Keahualaka at Kēʻē (English)


Read this article in ʻŌlelo Hawaiʻi

I took my hula students to Kēʻē, Kauaʻi, in March to perform drum dances in Keahualaka, a well-known location for hula instruction. Our pilgrimage was a custom passed down for candidates preparing to graduate as hula experts and practitioners.

According to Henry P. Kekahuna, the one who mapped out this well-known storied-place of Kauaʻi, Keahualaka was visited in the past by hula folk from outside of Kauaʻi to train and study under the hula master there. At the conclusion of the training, the candidate was tested.
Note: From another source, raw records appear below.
import Summits.Ventures.AbcSig.Recipes.BS04

/-!
# Venture AbcSig — level 18: NO newforms (hand-written, trivial level file)

HONEST FRAMING. `S₂^new(Γ₀(18))` is zero (indeed `S₂(Γ₀(18)) = 0`; [BS04, Prop. 4.1] lists 18 among the levels with no
weight-2 cusp forms). In the cell's Lean layer this is the COMPUTED/CITED hypothesis `DataComplete 18 level18Orbits` with the
EMPTY orbit list — nothing is certified by the kernel here except that an empty list needs no certificate. No claim on
ABC or any summit.
-/

namespace Summit.Ventures.AbcSig

/-- The (empty) list of newform orbits of level 18. -/
def level18Orbits : List OrbitData := []

/-- Level 18 summary: vacuous (no orbits). Same shape as the generated `levelN_sieve` theorems. -/
theorem level18_sieve (n : ℕ) (_hn : n.Prime) (_hmin : 7 ≤ n) (X : OrbitData → Prop) :
    ∀ o ∈ level18Orbits, (∀ e ∈ o.coeffs, e.ell.Prime ∧ e.ell ≠ 2 ∧ ¬ e.ell ∣ 18) ∧ (o.Eliminated bs04Allowed n ∨ X o) := by
  intro o ho
  simp [level18Orbits] at ho

end Summit.Ventures.AbcSig
/-- **pqc.S21 from the printed components of BLPRS 2013** (the paper's "formal statement of
Theorem 1.1", p. 13). The hypotheses are machine forms of printed results (NOT proved here; a split of
the named fact `blprs_gapSVP_sqrt_dim_to_lwe_classical` would vendor `h₁`–`h₃` as named facts, while
`h₄` IS the tree's pqc.S22 `regev_search_to_decision q`). All of them are quantified over the noise rate
`α` under the hypotheses of pqc.S21 with `k = 1` — `q`, `m` polynomially bounded, `IsPolyTimeParams q α m`
(the parameters are computable from `1ⁿ`, so are the derived `d, Q, α₁, α₂`, `α` being rational),
`α(n) ∈ (0,1)` and `αq ≥ √n log n` eventually — and use the fixed derived parameters of this file
(`dim`, `modulus`, `rate₁`, `rate₂`; their printed side conditions are the lemmas
`two_pow_le_modulus`, `eventually_dim_condition`, `eventually_rates`, `eventually_noise_budget`):

* `h₁` — **Thm. 2.16, classical clause** (Peikert 2009, Thm. 3.1, for `q ≥ 2^{n/2}`), PRINTED: "Let
  `n, q ≥ 1` be integers and let `α ∈ (0,1)` be such that `αq ≥ 2√n`. Then there exists a quantum
  reduction from worst-case `n`-dimensional `GapSVP_{Õ(n/α)}` to `LWE_{n,q,α}`. If in addition
  `q ≥ 2^{n/2}` then there is also a classical reduction between those problems." MACHINE FORM, at
  dimension `d = ⌊√n⌋`, modulus `Q = 2^{⌊d/2⌋+2} ≥ 2^{d/2}`, rate `α₁`: for every factor `g(n)`
  eventually `≥ 2d/(α₁√(log d))` (Peikert's admissible `γ ≥ n/(α√(log n))`, doubled for a rational
  parameter choice as in `peikert_gapSVPZeta_to_lwe_classical_of_components`) and every probabilistic
  polynomial-time `R` using `m₁(n)` samples (`m₁` polynomially bounded and polynomial-time computable),
  a probabilistic polynomial-time `M` such that, for every oracle `O`, if `R^O` solves
  search-`LWE_{d,Q,Ψ̄_{α₁}}` with average-case probability `≥ 2/3` (`SolvesSmallDimSearch`) then `M^O`
  decides `GapSVP` in dimension `d` with factor `g(n)` (`DecidesGapSVPSqrtDim`).
* `h₂` — **Thm. 2.17** (special case of Micciancio–Peikert 2012), PRINTED: "Let `q` be a power of `2`,
  and `α` satisfy `1/q < α < 1/ω(√(log n))`. Then there exists an efficient reduction from search
  `LWE_{n,q,α}` to (decision) `LWE_{n,q,α'}` for `α' = α · ω(log n)`." MACHINE FORM at
  `(d, Q, α₁, α₂ = α₁(⌊log₂ n⌋+1)²)`: every probabilistic polynomial-time distinguisher with advantage
  `≥ 1/n^c` on `m₂(n)` samples (`DistinguishesSmallDim`; `m₂` polynomially bounded and computable)
  yields a probabilistic polynomial-time solver with `m₁(n)` samples (`SolvesSmallDimSearch`).
* `h₃` — **Thm. 4.1 with Cor. 3.2, Lemma 2.15 and Def. 2.11** (the paper's §3–§4, quoted in the
  module docstring), MACHINE FORM: every probabilistic polynomial-time distinguisher for
  `LWE_{n,q,Ψ̄_α}` with advantage `≥ 1/n^c` on `m₃(n)` samples (`DecisionLWEDistinguishes` of the
  tree, `m₃` polynomially bounded) yields a probabilistic polynomial-time distinguisher for
  `LWE_{d,Q,Ψ̄_{α₂}}` with advantage `≥ 1/n^{c'}` on `m₂(n)` samples (`DistinguishesSmallDim`).
* `h₄` — **pqc.S22** `regev_search_to_decision q` (Regev 2009, §4; search ⇒ decision).

PROOF: `k = 1`; `h₄` (its `q ≥ 2` is `eventually_two_le`) turns the oracle into a distinguisher for
`LWE_{n,q,Ψ̄_α}`, `h₃` into one for `LWE_{d,Q,Ψ̄_{α₂}}`, `h₂` into a solver for `LWE_{d,Q,Ψ̄_{α₁}}`,
`h₁` (at `g = gapFactorSeq α`, admissible by `eventually_threshold_le_gapFactorSeq`) into a `GapSVP`
decider in dimension `⌊√n⌋` for the factor `g(n)`; the factor of pqc.S21 is `γ = blockMax g ≥ 1`
(`DecidesGapSVPSqrtDim.blockMax`), polynomially bounded by `eventually_gapFactorSeq_le` and
`isPolyBoundedReal_blockMax`.
[cite: BrakerskiEtAl2013, Thm. 1.1 via Thms. 2.16, 2.17, 4.1, Cor. 3.2, Lemma 2.15 (p. 13)] -/
theorem blprs_gapSVP_sqrt_dim_to_lwe_classical_of_components
    (h₁ : ∀ (α : ℕ → ℝ) (_ : IsPolyBounded q) (_ : IsPolyBounded m) (_ : IsPolyTimeParams q α m)
      (_ : ∀ᶠ n : ℕ in atTop, 0 < α n ∧ α n < 1 ∧ Real.sqrt n * Real.log n ≤ α n * q n)
      (g : ℕ → ℝ),
      (∀ᶠ n : ℕ in atTop, 2 * (dim n : ℝ) / (rate₁ α n * Real.sqrt (Real.log (dim n))) ≤ g n) →
      ∀ (R : OracleAlg (List Bool)) (coinsR fuelR : Polynomial ℕ) (m₁ : ℕ → ℕ),
        R.IsPolyTime (encodingList Bool) → IsPolyBounded m₁ →
        PolyTimeComputable unaryEncodeNat encodeNat m₁ →
        ∃ (M : OracleAlg Bool) (coins fuel : Polynomial ℕ), M.IsPolyTime encodingBoolBool ∧
          ∀ O : Oracle, SolvesSmallDimSearch α R O coinsR fuelR m₁ → DecidesGapSVPSqrtDim g M O coins fuel)
    (h₂ : ∀ (α : ℕ → ℝ) (_ : IsPolyBounded q) (_ : IsPolyBounded m) (_ : IsPolyTimeParams q α m)
      (_ : ∀ᶠ n : ℕ in atTop, 0 < α n ∧ α n < 1 ∧ Real.sqrt n * Real.log n ≤ α n * q n)
      (D : OracleAlg Bool) (coinsD fuelD : Polynomial ℕ) (m₂ : ℕ → ℕ) (c : ℕ),
        D.IsPolyTime encodingBoolBool → IsPolyBounded m₂ →
        PolyTimeComputable unaryEncodeNat encodeNat m₂ →
        ∃ (R : OracleAlg (List Bool)) (coinsR fuelR : Polynomial ℕ) (m₁ : ℕ → ℕ),
          R.IsPolyTime (encodingList Bool) ∧ IsPolyBounded m₁ ∧
          PolyTimeComputable unaryEncodeNat encodeNat m₁ ∧
          ∀ O : Oracle, DistinguishesSmallDim α D O coinsD fuelD m₂ c →
            SolvesSmallDimSearch α R O coinsR fuelR m₁)
    (h₃ : ∀ (α : ℕ → ℝ) (_ : IsPolyBounded q) (_ : IsPolyBounded m) (_ : IsPolyTimeParams q α m)
      (_ : ∀ᶠ n : ℕ in atTop, 0 < α n ∧ α n < 1 ∧ Real.sqrt n * Real.log n ≤ α n * q n)
      (D₃ : OracleAlg Bool) (coins₃ fuel₃ : Polynomial ℕ) (m₃ : ℕ → ℕ) (c : ℕ),
        D₃.IsPolyTime encodingBoolBool → IsPolyBounded m₃ →
        ∃ (D : OracleAlg Bool) (coinsD fuelD : Polynomial ℕ) (m₂ : ℕ → ℕ) (c' : ℕ),
          D.IsPolyTime encodingBoolBool ∧ IsPolyBounded m₂ ∧
          PolyTimeComputable unaryEncodeNat encodeNat m₂ ∧
          ∀ O : Oracle,
            DecisionLWEDistinguishes q (fun n => discretizedGaussian (q n) (α n)) m₃
              (fun n => oracleLWEDistinguisher D₃ O coins₃ fuel₃ n (q n) (m₃ n))
              (fun n => 1 / (n : ℝ) ^ c) →
            DistinguishesSmallDim α D O coinsD fuelD m₂ c')
    (h₄ : regev_search_to_decision q) :
    blprs_gapSVP_sqrt_dim_to_lwe_classical q m := by
  intro hq hm
  refine ⟨1, fun α hpar hα => ?_⟩
  have hα' : ∀ᶠ n : ℕ in atTop, 0 < α n ∧ α n < 1 ∧ Real.sqrt n * Real.log n ≤ α n * q n := by
    simpa only [pow_one] using hα
  have hα0 : ∀ᶠ n : ℕ in atTop, 0 < α n := hα'.mono fun n hn => hn.1
  -- pqc.S22: the search oracle yields a distinguisher for `LWE_{n,q,Ψ̄_α}`
  obtain ⟨D₃, coins₃, fuel₃, m₃, c₃, hD₃, hm₃, H₃⟩ :=
    h₄ α m hq (eventually_two_le hα') hm (hα'.mono fun n hn => ⟨hn.1, hn.2.1⟩)
  -- §3–§4: a distinguisher for `LWE_{d,Q,Ψ̄_{α₂}}`
  obtain ⟨D₂, coins₂, fuel₂, m₂, c₂, hD₂, hm₂, hm₂c, H₂⟩ :=
    h₃ α hq hm hpar hα' D₃ coins₃ fuel₃ m₃ c₃ hD₃ hm₃
  -- Thm. 2.17: a solver for search-`LWE_{d,Q,Ψ̄_{α₁}}`
  obtain ⟨R₁, coins₁, fuel₁, m₁, hR₁, hm₁, hm₁c, H₁⟩ :=
    h₂ α hq hm hpar hα' D₂ coins₂ fuel₂ m₂ c₂ hD₂ hm₂ hm₂c
  -- Thm. 2.16 (classical): a `GapSVP` decider in dimension `⌊√n⌋` for the factor `g(n)`
  obtain ⟨M, coins, fuel, hM, HM⟩ :=
    h₁ α hq hm hpar hα' (gapFactorSeq α) (eventually_threshold_le_gapFactorSeq hα0)
      R₁ coins₁ fuel₁ m₁ hR₁ hm₁ hm₁c
  obtain ⟨p, hp⟩ := eventually_gapFactorSeq_le hq hα'
  refine ⟨blockMax (gapFactorSeq α), one_le_blockMax _, isPolyBoundedReal_blockMax hp,
    M, coins, fuel, hM, fun O hO => ?_⟩
  exact (HM O (H₁ O (H₂ O (H₃ O hO)))).blockMax

end Assembly

end Literature.Computability.Cryptography

end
The major test was swimming the channel called Kohola in the sea of Kēʻē. There was a shark lurking outside of the reef and if a hula candidate broke a kapu, the shark would attack and kill that person. We were fortunate that the test was no longer required!

Photo: Aerial view of heiau in Keahualaka
Keahualaka lāua ʻo Kauluapaoa mai luna iho. – Courtesy Photo

Laka was the first teacher at this sacred place and the reason why that place was named The-altar-of-Laka. Below this hula temple was the platform called The-shrine-of-Paoa. Below Kauluapaoa was a large rock called Kilioe. This rock was covered with crevices for the umbilical cords of the children born to the families of Hāʻena. Kilioe was also the name of the water spirit that guarded the corpse of Lohiʻau; however, according to William Rice, Kilioe was the sister of Lohiʻau and a hula master. That is a probable reason why the place was called The-shrine-of-Kilioe by Thomas Thrum, a renowned writer of Hawaiian stories.

According to Henry Kekauna, Wahineikeoli (Wahineikeouli Pā) was the last kumu hula of Keaualaka. This Wahineikeouli was one of the chanters and informants recorded by Helen Roberts. In addition, she was a composer who sent many of her compositions to the Hawaiian newspapers for publication.

Jacob Maka was the guide for Kekahuna at Kēʻē. He was also one of the last hula students at Keahualaka who probably trained under Wahinekeouli. Maka went on to become famous throughout Kauaʻi for his singing. E Ke Akua Ola was one of the songs that he composed. Maka was also the source of many of the stories that folklorist Fred Wichman recorded in Kauaʻi Tales.

When I first visited Keahualaka in 1979, Roselle Bailey and her students were the caretakers of Keahualaka. During my last visit, Kamealoha Forrest and his students were guardian-caretakers. Their protection of Keahualaka and Kauluapaoa is essential against trespassers who could desecrate this revered location. Kekahuna said that Keahualaka was an “ancient seminary.” The words of Kekahuna ring true when we reflect on the knowledgeable hula elders of Keahualaka.